A notorious flop in its day, the 1993 live-action movie version of Super Mario Bros. is a fascinating disaster. The film feels like it was made by people who knew nothing about video games and, specifically, never had any interest in Nintendo’s smash hit Super Mario Bros. in the first place. In a strange way, that irresolvable disconnect is exactly what makes it so interesting to revisit three decades later.
Although widely hated by the target audience it was supposedly made for, the Super Mario Bros. film eventually built a small cult fandom, and still has defenders today. I’m not sure I’d go so far as to say it’s secretly a good movie, but I can understand the appeal. This thing is pretty loony.

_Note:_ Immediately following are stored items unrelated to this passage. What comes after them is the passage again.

import Literature.AnabelianGeometry.EtaleTheta.ArithThetaTowerFrobenioidPull
import Literature.AlgebraicGeometry.Frobenioids.ArithmeticFrobenioidNonDilating
import HarnessLib

/-!
# [IUTchI] Ex. 3.2 (iii) / [EtTh] Cor. 3.8 (ii) at the ARITHMETIC theta tower: the divisor monoid `Φ` of the
# carrier is NON-DILATING (`hnd`) — GAP A item GA-08 (D8, part 1)

S. Mochizuki, *The étale theta function …*, Publ. RIMS **45** (2009) [MochizukiEtTh2009], Def. 3.6 (ii) pp.76–77,
Thm. 3.7 (ii) p.79, Cor. 3.8 (ii) pp.80–81; *The geometry of Frobenioids I*, Kyushu J. Math. **62** (2008)
[MochizukiFrdI2008], §0 p.12 (primary elements, `≼`), Def. 1.1 (i)/(ii) p.19 («non-dilating»: the endomorphism
`α^char` of `Φ(A)^char` is the identity as soon as `α^char(a) ≼ a` for every primary `a`); *Inter-universal
Teichmüller Theory I* [Mochizuki2012], Ex. 3.2 (iii) p.71 [cite: MochizukiEtTh2009, Cor 3.8 p.80].

GAP A of record G-L5-EX32I-1 (abc-iut cell), row GA-08 = D8 part 1 of GAP-SIZING-A.md 69de97346848d3e8; ruled shape
`plan/L5/GAP-A-SIGNATURES.md` v1 e3ccddf9b87597cf §5 as amended by RULINGS #339 (2)/(3) (a countersigned SIG-DELTA on
D8 only): the `hnd` instance hypothesis of [EtTh] Cor. 3.8 (ii) — «`Φ` non-dilating» — is stated over the BINDERS
`(C : TemperedFrobenioid T' T.Dv VD) (hC : CarrierSpec d T C)` (S0, `ArithThetaTowerFrobenioid.lean`) and the
index-free PULL DICHOTOMY `(hD : CarrierSpec.PullDichotomy C)` («along every endomorphism `f` of an object `A` of
`𝒟_v̲ = CosetCat Π_v̲` the pull-back `Φ(f)` is EITHER the identity of `Φ(A)` OR carries some PRIMARY element off
itself»), and proved AT EVERY OBJECT, with NO finite-index hypothesis.  What is here (PROOF-ONLY: theorems, no
definition, no instance, no notation):

* **`ArithThetaTower.isNonDilating_of_carrierSpec (hC) (hD) : ∀ (A : T.Dvᵒᵖ) (f : A ⟶ A),
  treeMonoidVocabWeak.IsNonDilating (C.Φ.carrier A) (C.Φ.pull f)`** — D8 as ruled; the result type is verbatim the
  `hnd` binder of `BadLocalFrobenioid.cFromF_ofKits_toInput` ([IUTchI] Ex. 3.2 (iii) consumers).  ROUTE OF RECORD
  (#339 (2)): case on `hD A f` — identity branch ⇒ `Φ(f) = id`; witness branch ⇒ the dilation premise «`Φ(f)(a) ≼ a`
  for every primary `a`» fails at the witness; sharpness of `Φ(A)` is Def. 3.6 (ii) "perf-factorial" read in the weak
  vocabulary (`IsPerfFactorialCof` ⇒ divisorial ⇒ sharp, `TemperedFrobenioid.isSharp_carrier_treeMonoidVocabWeak`);
  closer `isNonDilating_of_forall_isPrimary` ([FrdI] Thm. 6.4 (i) pattern) packaged as GA-04's
  `CarrierSpec.PullDichotomy.isNonDilating_pull` (`ArithThetaTowerFrobenioidPull.lean`), used BY NAME.  Under #339 (3)
  the dichotomy `hD` carries the whole lever; the S0 binder is kept as ruled (spelled `_hC` in the source: it is
  logically idle in this one theorem).
* `isNonDilatingOn_divisorMonoid_of_carrierSpec` — the same in the functorial form `IsNonDilatingOn Φ` of [FrdI]
  Def. 1.1 (ii) (the `hnd` of the `Cor53iv*` / `opsData_isOfStandardType_*` consumers);
  `isOfStandardType_of_carrierSpec` — [EtTh] Thm. 3.7 (ii), first clause, AT THE CARRIER: `𝒟_v̲` is of FSMFF-type
  (`BadLocalFrobenioid.isOfFSMFFType_Dv`) and `Φ` is non-dilating, so `C` is of standard type ([FrdI] Def. 3.1 (i)).
* **`ArithThetaTower.CarrierSpec.pullDichotomy_of_lattice (hC) (h) : CarrierSpec.PullDichotomy C`** — the TRANSPORT
  that uses S0 genuinely: by `hC.Φ_carrier`, `Φ(A)` is the perf-saturation of the image of the LATTICE map
  `Φ₀(Y_A) → Φ₀^ℝ(Y_A)`, and `Φ₀^ℝ(Y_A) ≅ Φ₀(Y_A)^rlf` compatibly (`T'.isRealification`, weak vocabulary), so
  `Ψ : Φ₀(Y_A)^pf ≃* Φ(A)` with `Ψ(a) = ι(a)` and `Φ(f) ∘ Ψ = Ψ ∘ Φ₀(Y_f)^pf`; a dichotomy «identity, or a primary
  carried off itself» for the LATTICE pull-back `Φ₀(Y_f)` therefore yields the carrier-level `PullDichotomy`
  (primaries by `Perfection.isPrimary_of_iff` / `IsPrimary.map_mulEquiv`, `≼` reflected by `precsim_map_iff` /
  `Perfection.of_precsim_of_iff`, the identity branch by unique roots in `Φ₀(Y_A)^pf`) — the pattern of
  `TemperedFrobenioid.DiagonalBase.isNonDilating_pull_of_dichotomy` (`BiKummerThm44HypOfGaloisCoveringZTowerAll.lean`)
  lifted off the engines to ANY carrier satisfying S0; stated over `C.baseOp A` / `C.base.map f.unop`, so that at a
  term with `C.base = 𝟭 T.Dv` definitionally (GA-12's `temperedFrobenioid d T`) the hypothesis `h` IS the lattice
  dichotomy on `Φ₀` as computed there (RULINGS #339 (1): `U`-orbits under `gU ↦ g·n·U`, witness `(e_O, 0)`);
  `isNonDilating_of_carrierSpec_of_lattice` composes the two; `isPrimary_one_prod` / `latticeDichotomy_prod_of_snd`
  push a dichotomy on the geometric factor through the product lattice `ord × Div⁺` of the term (constants first,
  `divisorMonoidsOf_Φ₀_obj`; the `ord`-coordinate of every pull along an endomorphism is the identity).

HONEST FRAMING: elementary monoid algebra at OUR typed objects; the H+ branch of `hnd` AT the carrier is CONDITIONAL on
the dichotomy `hD` (inhabited at the term by GA-12's `pullDichotomy_temperedFrobenioid`, not here); typed ≠ inhabited
≠ proved-in-print; an UNDISPUTED construction around [IUTchIII] Cor. 3.12, which stays OPEN by charter (D-0045) — no
side is taken on it or on any author; nothing here asserts the abc conjecture proved or refuted; count-neutral.
No definition, no instance, no notation, no attribute manipulation, no `sorry`.
-/

namespace Literature.AnabelianGeometry.EtaleTheta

| Title: | Super Mario Bros. |
| Year of Release: | 1993 |
| Directors: | Rocky Morton Annabel Jankel |
| Watched On: | Blu-ray |
| Also Available On: | DVD |
Movies based on video games have long had a checkered history, and for the most part, continue to even now. Back in the early 1990s, no one took the idea all that seriously, not even the parent companies that actually made the games. Yet Nintendo’s Super Mario mascot was such a worldwide phenomenon that a feature film exploiting the character felt inevitable. Of all people who might have seemed least likely to get that job, two-time Oscar-nominated filmmaker Roland Joffé (The Killing Fields, The Mission) was so keen to do it that he actually flew to Japan to pitch his wacky story concept for a movie directly to the Nintendo executives, and so charmed them that they handed him the contract despite interest from bigger Hollywood producers with more money to spend.

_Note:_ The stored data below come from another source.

import Summits.NavierStokesRegularity.NavierStokesRegularity.Theorems.CorkscrewDynamoSphereTangentLiouvilleHodgeTools
import Literature.Analysis.FluidPDE.KNSSSwirlLiouville
import Literature.Analysis.FluidPDE.VorticityCalculus
import HarnessLib

/-!
# `SphereTangentLiouville`, IV: the pointwise vorticity equation of the representative and the
# transport equation of `g = ⟪x, curl V⟫`

Support file for item `stmt-NavierStokesRegularity-1365` (route `CorkscrewDynamo`,
NavierStokesRegularity). For the representative `V` of part I — smooth slices, derivatives of
order `≥ 1` Lipschitz in time, order `0` locally Lipschitz in time, the vorticity equation
`ω(t) − ω(s) = ∫ₛᵗ F`, `F = Δω − Dω[V] + DV[ω]`, `ω = curl V` — the integrand `F(·, x)` is
CONTINUOUS in time (this is where the tangency normalisation of the parasitic drift matters), so
`ω(·, x)` is differentiable with derivative `F`. For a field tangent to the spheres about the
origin the scalar `g(t, x) = ⟪x, ω(t, x)⟫` then satisfies, pointwise and classically,
`∂ₜg = Δg − Dg[V]` (Elsasser's/Bullard–Gellman's identity `(∂ₜ + V·∇ − Δ)(x·ω) = ω·∇(x·V)`
with `x·V ≡ 0`): the input of `tangentDrift_eq_zero`.

* `fderiv_laplacian_apply` — `D(Δf)(x) h = Σᵢ D³f(x)[h, eᵢ, eᵢ]`;
* `continuousOn_of_norm_sub_le` — Lipschitz in time ⇒ continuous on `(−∞, 0)`;
* `continuousOn_fderiv_fderiv`, `continuousOn_fderiv_laplacian` — time continuity of `D²V(·,x)`,
  `D(ΔV)(·,x)` from the Lipschitz bounds on `iteratedFDeriv 2, 3`;
* `hasDerivAt_curl` — `∂ₜ ω(t, x) = F(t, x)`;
* `inner_vorticityRHS_eq` — `⟪x, F⟫ = Δg − Dg[V]` under tangency;
* `continuousOn_uncurry_inner_curl`, `contDiff_inner_curl` — regularity of `g`.
-/

noncomputable section

open MeasureTheory Set Function Filter InnerProductSpace Metric
open scoped RealInnerProductSpace Topology Laplacian ContDiff
open Literature.Analysis Literature.Analysis.FluidPDE

set_option linter.dupNamespace false

namespace Summit.NavierStokesRegularity.NavierStokesRegularity.Theorems

/-- **`D(Δf)(x) h = Σᵢ D³f(x)[h, vᵢ, vᵢ]`** for `f ∈ C³` and an orthonormal basis `v`. -/
theorem fderiv_laplacian_apply {E F : Type*} [NormedAddCommGroup E] [InnerProductSpace ℝ E]
    [FiniteDimensional ℝ E] [NormedAddCommGroup F] [NormedSpace ℝ F]
    {ι : Type*} [Fintype ι] (v : OrthonormalBasis ι ℝ E)
    {f : E → F} (hf : ContDiff ℝ 3 f) (x h : E) :
    fderiv ℝ (Δ f) x h = ∑ i, iteratedFDeriv ℝ 3 f x ![h, v i, v i] := by
  have hd2 : Differentiable ℝ (iteratedFDeriv ℝ 2 f) :=
    hf.differentiable_iteratedFDeriv (by norm_cast)
  rw [laplacian_eq_iteratedFDeriv_orthonormalBasis f v,
    fderiv_fun_sum fun i _ => (hd2 x).continuousMultilinear_apply_const _]
  simp only [_root_.FunLike.coe_sum, Finset.sum_apply]
  refine Finset.sum_congr rfl fun i _ => ?_
  rw [fderiv_continuousMultilinear_apply_const_apply (hd2 x), iteratedFDeriv_succ_apply_left]
  have h0 : (![h, v i, v i] : Fin 3 → E) 0 = h := rfl
  have htail : Fin.tail (![h, v i, v i] : Fin 3 → E) = ![v i, v i] := by
    funext j; fin_cases j <;> rfl
  rw [h0, htail]

/-- A family which is Lipschitz in time on `(−∞, 0)` is continuous there. -/
theorem continuousOn_of_norm_sub_le {Y : Type*} [SeminormedAddCommGroup Y] {G : ℝ → Y} {L : ℝ}
    (h : ∀ s < 0, ∀ t < 0, ‖G t - G s‖ ≤ L * |t - s|) : ContinuousOn G (Iio 0) := by
  refine (LipschitzOnWith.of_dist_le_mul fun t ht s hs => ?_ : LipschitzOnWith L.toNNReal G (Iio 0)).continuousOn
  calc dist (G t) (G s) = ‖G t - G s‖ := dist_eq_norm _ _
    _ ≤ L * |t - s| := h s hs t ht
    _ ≤ (L.toNNReal : ℝ) * dist t s := by
        rw [Real.dist_eq]
        exact mul_le_mul_of_nonneg_right (Real.le_coe_toNNReal L) (abs_nonneg _)

section Family

variable {V : ℝ → EuclideanSpace ℝ (Fin 3) → EuclideanSpace ℝ (Fin 3)}

/-- Time continuity of `t ↦ DV(t, x)` from the Lipschitz bound on `iteratedFDeriv 1`. -/
theorem continuousOn_fderiv_of_lipschitz {L : ℝ}
    (hL : ∀ s < 0, ∀ t < 0, ∀ x, ‖iteratedFDeriv ℝ 1 (V t) x - iteratedFDeriv ℝ 1 (V s) x‖ ≤ L * |t - s|)
    (x : EuclideanSpace ℝ (Fin 3)) : ContinuousOn (fun t => fderiv ℝ (V t) x) (Iio 0) := by
  refine continuousOn_of_norm_sub_le (G := fun t => fderiv ℝ (V t) x) (L := L) fun s hs t ht => ?_
  refine ContinuousLinearMap.opNorm_le_bound _ ((norm_nonneg _).trans (hL s hs t ht x)) fun h => ?_
  have key : (fderiv ℝ (V t) x - fderiv ℝ (V s) x) h =
      (iteratedFDeriv ℝ 1 (V t) x - iteratedFDeriv ℝ 1 (V s) x) (fun _ => h) := by
    change fderiv ℝ (V t) x h - fderiv ℝ (V s) x h =
      iteratedFDeriv ℝ 1 (V t) x (fun _ => h) - iteratedFDeriv ℝ 1 (V s) x (fun _ => h)
    rw [iteratedFDeriv_one_apply, iteratedFDeriv_one_apply]
  rw [key]
  refine (ContinuousMultilinearMap.le_opNorm _ _).trans ?_
  rw [Fin.prod_univ_one]
  exact mul_le_mul_of_nonneg_right (hL s hs t ht x) (norm_nonneg _)

/-- Time continuity of `t ↦ D²V(t, x)` from the Lipschitz bound on `iteratedFDeriv 2`. -/
theorem continuousOn_fderiv_fderiv_of_lipschitz {L : ℝ}
    (hL : ∀ s < 0, ∀ t < 0, ∀ x, ‖iteratedFDeriv ℝ 2 (V t) x - iteratedFDeriv ℝ 2 (V s) x‖ ≤ L * |t - s|)
    (x : EuclideanSpace ℝ (Fin 3)) :
    ContinuousOn (fun t => fderiv ℝ (fderiv ℝ (V t)) x) (Iio 0) := by
  refine continuousOn_of_norm_sub_le (G := fun t => fderiv ℝ (fderiv ℝ (V t)) x) (L := L)
    fun s hs t ht => ?_
  have hL0 : 0 ≤ L * |t - s| := (norm_nonneg _).trans (hL s hs t ht x)
  refine ContinuousLinearMap.opNorm_le_bound _ hL0 fun h => ?_
  refine ContinuousLinearMap.opNorm_le_bound _ (mul_nonneg hL0 (norm_nonneg _)) fun k => ?_
  have key : (fderiv ℝ (fderiv ℝ (V t)) x - fderiv ℝ (fderiv ℝ (V s)) x) h k =
      (iteratedFDeriv ℝ 2 (V t) x - iteratedFDeriv ℝ 2 (V s) x) ![h, k] := by
    change fderiv ℝ (fderiv ℝ (V t)) x h k - fderiv ℝ (fderiv ℝ (V s)) x h k =
      iteratedFDeriv ℝ 2 (V t) x ![h, k] - iteratedFDeriv ℝ 2 (V s) x ![h, k]
    rw [iteratedFDeriv_two_apply, iteratedFDeriv_two_apply]
    rfl
  rw [key]
  refine (ContinuousMultilinearMap.le_opNorm _ _).trans ?_
  rw [Fin.prod_univ_two]
  simp only [Matrix.cons_val_zero, Matrix.cons_val_one]
  rw [← mul_assoc]
  exact mul_le_mul_of_nonneg_right (mul_le_mul_of_nonneg_right (hL s hs t ht x) (norm_nonneg _))
    (norm_nonneg _)

/-- Time continuity of `t ↦ D(ΔV)(t, x)` from the Lipschitz bound on `iteratedFDeriv 3`. -/
theorem continuousOn_fderiv_laplacian_of_lipschitz {L : ℝ} (hs3 : ∀ t < 0, ContDiff ℝ 3 (V t))
    (hL : ∀ s < 0, ∀ t < 0, ∀ x, ‖iteratedFDeriv ℝ 3 (V t) x - iteratedFDeriv ℝ 3 (V s) x‖ ≤ L * |t - s|)
    (x : EuclideanSpace ℝ (Fin 3)) :
    ContinuousOn (fun t => fderiv ℝ (Δ (V t)) x) (Iio 0) := by
  set v := EuclideanSpace.basisFun (Fin 3) ℝ with hv
  refine continuousOn_of_norm_sub_le (G := fun t => fderiv ℝ (Δ (V t)) x) (L := 3 * L)
    fun s hs t ht => ?_
  have hL0 : 0 ≤ L * |t - s| := (norm_nonneg _).trans (hL s hs t ht x)
  refine ContinuousLinearMap.opNorm_le_bound _ (by nlinarith [hL0]) fun h => ?_
  have key : (fderiv ℝ (Δ (V t)) x - fderiv ℝ (Δ (V s)) x) h =
      ∑ i, (iteratedFDeriv ℝ 3 (V t) x - iteratedFDeriv ℝ 3 (V s) x) ![h, v i, v i] := by
    change fderiv ℝ (Δ (V t)) x h - fderiv ℝ (Δ (V s)) x h = _
    rw [fderiv_laplacian_apply v (hs3 t ht), fderiv_laplacian_apply v (hs3 s hs),
      ← Finset.sum_sub_distrib]
    rfl
  rw [key]
  refine (norm_sum_le _ _).trans ?_
  have hvi : ∀ i, ‖v i‖ = 1 := fun i => v.orthonormal.norm_eq_one i
  have hterm : ∀ i, ‖(iteratedFDeriv ℝ 3 (V t) x - iteratedFDeriv ℝ 3 (V s) x) ![h, v i, v i]‖ ≤
      L * |t - s| * ‖h‖ := fun i => by
    refine (ContinuousMultilinearMap.le_opNorm _ _).trans ?_
    rw [Fin.prod_univ_three]
    simp only [Matrix.cons_val_zero, Matrix.cons_val_one, Matrix.cons_val, hvi, mul_one]
    exact mul_le_mul_of_nonneg_right (hL s hs t ht x) (norm_nonneg _)
  calc ∑ i, ‖(iteratedFDeriv ℝ 3 (V t) x - iteratedFDeriv ℝ 3 (V s) x) ![h, v i, v i]‖
      ≤ ∑ _i : Fin 3, L * |t - s| * ‖h‖ := Finset.sum_le_sum fun i _ => hterm i
    _ = 3 * L * |t - s| * ‖h‖ := by simp; ring

/-- **`∂ₜ ω(t, x) = Δω − Dω[V] + DV[ω]` pointwise**, for a family with smooth slices, derivatives
of order `≥ 1` Lipschitz in time, order `0` locally Lipschitz in time, satisfying the vorticity
equation in time-integrated form: the integrand is continuous in time, so the fundamental theorem
of calculus applies. -/
theorem hasDerivAt_curl
    (hsmooth : ∀ t < 0, ContDiff ℝ ∞ (V t))
    (hlip : ∀ k : ℕ, 1 ≤ k → ∃ L : ℝ, ∀ s < 0, ∀ t < 0, ∀ x,
      ‖iteratedFDeriv ℝ k (V t) x - iteratedFDeriv ℝ k (V s) x‖ ≤ L * |t - s|)
    (hlip0 : ∃ L : ℝ, ∀ s < 0, ∀ t < 0, ∀ x, ‖V t x - V s x‖ ≤ L * (‖x‖ + 3) * |t - s|)
    (hvort : ∀ x, ∀ s t : ℝ, s ≤ t → t < 0 →
      curl (V t) x - curl (V s) x =
        ∫ τ in s..t, ((Δ (curl (V τ))) x - fderiv ℝ (curl (V τ)) x (V τ x) +
          fderiv ℝ (V τ) x (curl (V τ) x))) :
    ∀ t < 0, ∀ x, HasDerivAt (fun s => curl (V s) x)
      ((Δ (curl (V t))) x - fderiv ℝ (curl (V t)) x (V t x) + fderiv ℝ (V t) x (curl (V t) x)) t := by
  intro t ht x
  have hC3 : ∀ τ < 0, ContDiff ℝ 3 (V τ) := fun τ hτ => (hsmooth τ hτ).of_le (by norm_cast)
  have hC2 : ∀ τ < 0, ContDiff ℝ 2 (V τ) := fun τ hτ => (hsmooth τ hτ).of_le (by norm_cast)
  obtain ⟨L₁, hL₁⟩ := hlip 1 le_rfl
  obtain ⟨L₂, hL₂⟩ := hlip 2 (by norm_num)
  obtain ⟨L₃, hL₃⟩ := hlip 3 (by norm_num)
  obtain ⟨L₀, hL₀⟩ := hlip0
  -- the integrand and its continuity on `(−∞, 0)`
  set F : ℝ → EuclideanSpace ℝ (Fin 3) := fun τ =>
    (Δ (curl (V τ))) x - fderiv ℝ (curl (V τ)) x (V τ x) + fderiv ℝ (V τ) x (curl (V τ) x) with hF
  have hA : ContinuousOn (fun τ => fderiv ℝ (V τ) x) (Iio 0) := continuousOn_fderiv_of_lipschitz hL₁ x
  have hω : ContinuousOn (fun τ => curl (V τ) x) (Iio 0) := by
    simp only [curl_eq_curlCLM]
    exact curlCLM.continuous.comp_continuousOn hA
  have hB : ContinuousOn (fun τ => fderiv ℝ (curl (V τ)) x) (Iio 0) := by
    have h := (continuousOn_const (c := curlCLM)).clm_comp (continuousOn_fderiv_fderiv_of_lipschitz hL₂ x)
    refine h.congr fun τ hτ => ?_
    exact fderiv_curl (hC2 τ hτ) x
  have hC : ContinuousOn (fun τ => (Δ (curl (V τ))) x) (Iio 0) := by
    have h := curlCLM.continuous.comp_continuousOn (continuousOn_fderiv_laplacian_of_lipschitz hC3 hL₃ x)
    refine h.congr fun τ hτ => ?_
    simp only [comp_apply, ← curl_laplacian (hC3 τ hτ) x, curl_eq_curlCLM]
  have hVx : ContinuousOn (fun τ => V τ x) (Iio 0) :=
    continuousOn_of_norm_sub_le (G := fun τ => V τ x) (L := L₀ * (‖x‖ + 3)) fun s hs τ hτ => by
      have := hL₀ s hs τ hτ x
      linarith
  have hFc : ContinuousOn F (Iio 0) := (hC.sub (hB.clm_apply hVx)).add (hA.clm_apply hω)
  -- the fundamental theorem of calculus on `(t − 1, 0)`
  set s₀ : ℝ := t - 1 with hs₀
  have hs₀t : s₀ < t := by linarith
  have hint : IntervalIntegrable F volume s₀ t := by
    refine (hFc.mono fun τ hτ => ?_).intervalIntegrable
    rw [uIcc_of_le hs₀t.le] at hτ
    exact lt_of_le_of_lt hτ.2 ht
  have hmeasF : StronglyMeasurableAtFilter F (𝓝 t) volume :=
    hFc.stronglyMeasurableAtFilter isOpen_Iio t ht
  have hFt : ContinuousAt F t := hFc.continuousAt (isOpen_Iio.mem_nhds ht)
  have hprim : HasDerivAt (fun u => curl (V s₀) x + ∫ τ in s₀..u, F τ) (F t) t :=
    (intervalIntegral.integral_hasDerivAt_right hint hmeasF hFt).const_add _
  refine hprim.congr_of_eventuallyEq ?_
  have hnhds : Ioo s₀ 0 ∈ 𝓝 t := isOpen_Ioo.mem_nhds ⟨hs₀t, ht⟩
  filter_upwards [hnhds] with u hu
  have := hvort x s₀ u hu.1.le hu.2
  simp only [hF]
  rw [← this]
  abel

/-- **`⟪x, Δω − Dω[W] + DW[ω]⟫ = Δg − Dg[W]`**, `ω = curl W`, `g = ⟪·, ω⟫`, for a `C³` field `W`
tangent to the spheres about the origin: `Δ⟪x, ω⟫ = ⟪x, Δω⟫ + 2 div ω`, `div curl = 0`,
`D⟪x, ω⟫[W] = ⟪x, Dω[W]⟫ + ⟪W, ω⟫`, and `⟪x, DW[ω]⟫ = −⟪ω, W⟫` (tangency differentiated). -/
theorem inner_vorticityRHS_eq {W : EuclideanSpace ℝ (Fin 3) → EuclideanSpace ℝ (Fin 3)}
    (hW : ContDiff ℝ 3 W) (hT : ∀ y, ⟪y, W y⟫ = 0) (x : EuclideanSpace ℝ (Fin 3)) :
    ⟪x, (Δ (curl W)) x - fderiv ℝ (curl W) x (W x) + fderiv ℝ W x (curl W x)⟫ =
      (Δ fun y => ⟪y, curl W y⟫) x - fderiv ℝ (fun y => ⟪y, curl W y⟫) x (W x) := by
  have hW2 : ContDiff ℝ 2 W := hW.of_le (by norm_cast)
  have hc2 : ContDiff ℝ 2 (curl W) := contDiff_curl (n := 2) (by exact_mod_cast hW)
  have hcd : DifferentiableAt ℝ (curl W) x := (hc2.differentiable (by norm_cast)) x
  have hWd : DifferentiableAt ℝ W x := (hW2.differentiable (by norm_cast)) x
  have h1 : (Δ fun y => ⟪y, curl W y⟫) x = ⟪x, (Δ (curl W)) x⟫ := by
    rw [laplacian_inner_id_eq hc2, divergence_curl_eq_zero_holds W hW2 x, mul_zero, add_zero]
  have h2 : fderiv ℝ (fun y => ⟪y, curl W y⟫) x (W x) =
      ⟪x, fderiv ℝ (curl W) x (W x)⟫ + ⟪W x, curl W x⟫ := by
    rw [fderiv_inner_apply ℝ (f := fun y => y) differentiableAt_id hcd, fderiv_fun_id]
    simp
  have h3 : ⟪x, fderiv ℝ W x (curl W x)⟫ = -⟪curl W x, W x⟫ := inner_fderiv_apply_of_tangent hT hWd _
  rw [h1, h2, inner_add_right, inner_sub_right, h3, real_inner_comm (W x)]
  ring

/-- `g = ⟪·, curl W⟫` is `C²` for `W ∈ C³`. -/
theorem contDiff_inner_curl {W : EuclideanSpace ℝ (Fin 3) → EuclideanSpace ℝ (Fin 3)}
    (hW : ContDiff ℝ 3 W) : ContDiff ℝ 2 fun y => ⟪y, curl W y⟫ :=
  contDiff_id.inner ℝ (contDiff_curl (n := 2) (by exact_mod_cast hW))

/-- `(t, x) ↦ ⟪x, curl V(t, x)⟫` is jointly continuous on `(−∞, 0) × ℝ³` for a family with `C¹`
slices whose derivatives are Lipschitz in time. -/
theorem continuousOn_uncurry_inner_curl {L : ℝ} (hC1 : ∀ t < 0, ContDiff ℝ 1 (V t))
    (hL : ∀ s < 0, ∀ t < 0, ∀ x, ‖iteratedFDeriv ℝ 1 (V t) x - iteratedFDeriv ℝ 1 (V s) x‖ ≤ L * |t - s|) :
    ContinuousOn (uncurry fun t x => ⟪x, curl (V t) x⟫) (Iio 0 ×ˢ univ) := by
  have hD : ContinuousOn (fun p : ℝ × EuclideanSpace ℝ (Fin 3) => fderiv ℝ (V p.1) p.2) (Iio 0 ×ˢ univ) := by
    refine continuousOn_uncurry_of_forall_dist_le (F := fun t x => fderiv ℝ (V t) x) (L := L)
      (fun t ht => (hC1 t ht).continuous_fderiv one_ne_zero) fun s hs t ht x => ?_
    rw [dist_eq_norm]
    refine ContinuousLinearMap.opNorm_le_bound _ ((norm_nonneg _).trans (hL s hs t ht x)) fun h => ?_
    have key : (fderiv ℝ (V t) x - fderiv ℝ (V s) x) h =
        (iteratedFDeriv ℝ 1 (V t) x - iteratedFDeriv ℝ 1 (V s) x) (fun _ => h) := by
      change fderiv ℝ (V t) x h - fderiv ℝ (V s) x h =
        iteratedFDeriv ℝ 1 (V t) x (fun _ => h) - iteratedFDeriv ℝ 1 (V s) x (fun _ => h)
      rw [iteratedFDeriv_one_apply, iteratedFDeriv_one_apply]
    rw [key]
    refine (ContinuousMultilinearMap.le_opNorm _ _).trans ?_
    rw [Fin.prod_univ_one]
    exact mul_le_mul_of_nonneg_right (hL s hs t ht x) (norm_nonneg _)
  have h : ContinuousOn (fun p : ℝ × EuclideanSpace ℝ (Fin 3) => ⟪p.2, curlCLM (fderiv ℝ (V p.1) p.2)⟫)
      (Iio 0 ×ˢ univ) :=
    continuous_snd.continuousOn.inner (curlCLM.continuous.comp_continuousOn hD)
  refine h.congr fun p _ => ?_
  simp only [uncurry, curl_eq_curlCLM]

end Family

end Summit.NavierStokesRegularity.NavierStokesRegularity.Theorems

Joffé didn’t direct Super Mario Bros. himself. After a couple other options (including an attempt to woo Harold Ramis) didn’t pan out, that responsibility fell to the then-married team of Rocky Morton and Annabel Jankel, creators of the cult TV series Max Headroom. In its early conception, the film was to be an edgy and subversive sci-fi/fantasy adventure that skewed toward an adult audience and had little direct connection to the video games. (Morton said that he considered it the “true story” that inspired the first game.) Most of the cast were signed to that version of the project. Unfortunately, the further into development it got, the more the producers and financiers panicked and demanded that the movie be made more kid-friendly, with a softer and jokier tone, and a lot more references to the games.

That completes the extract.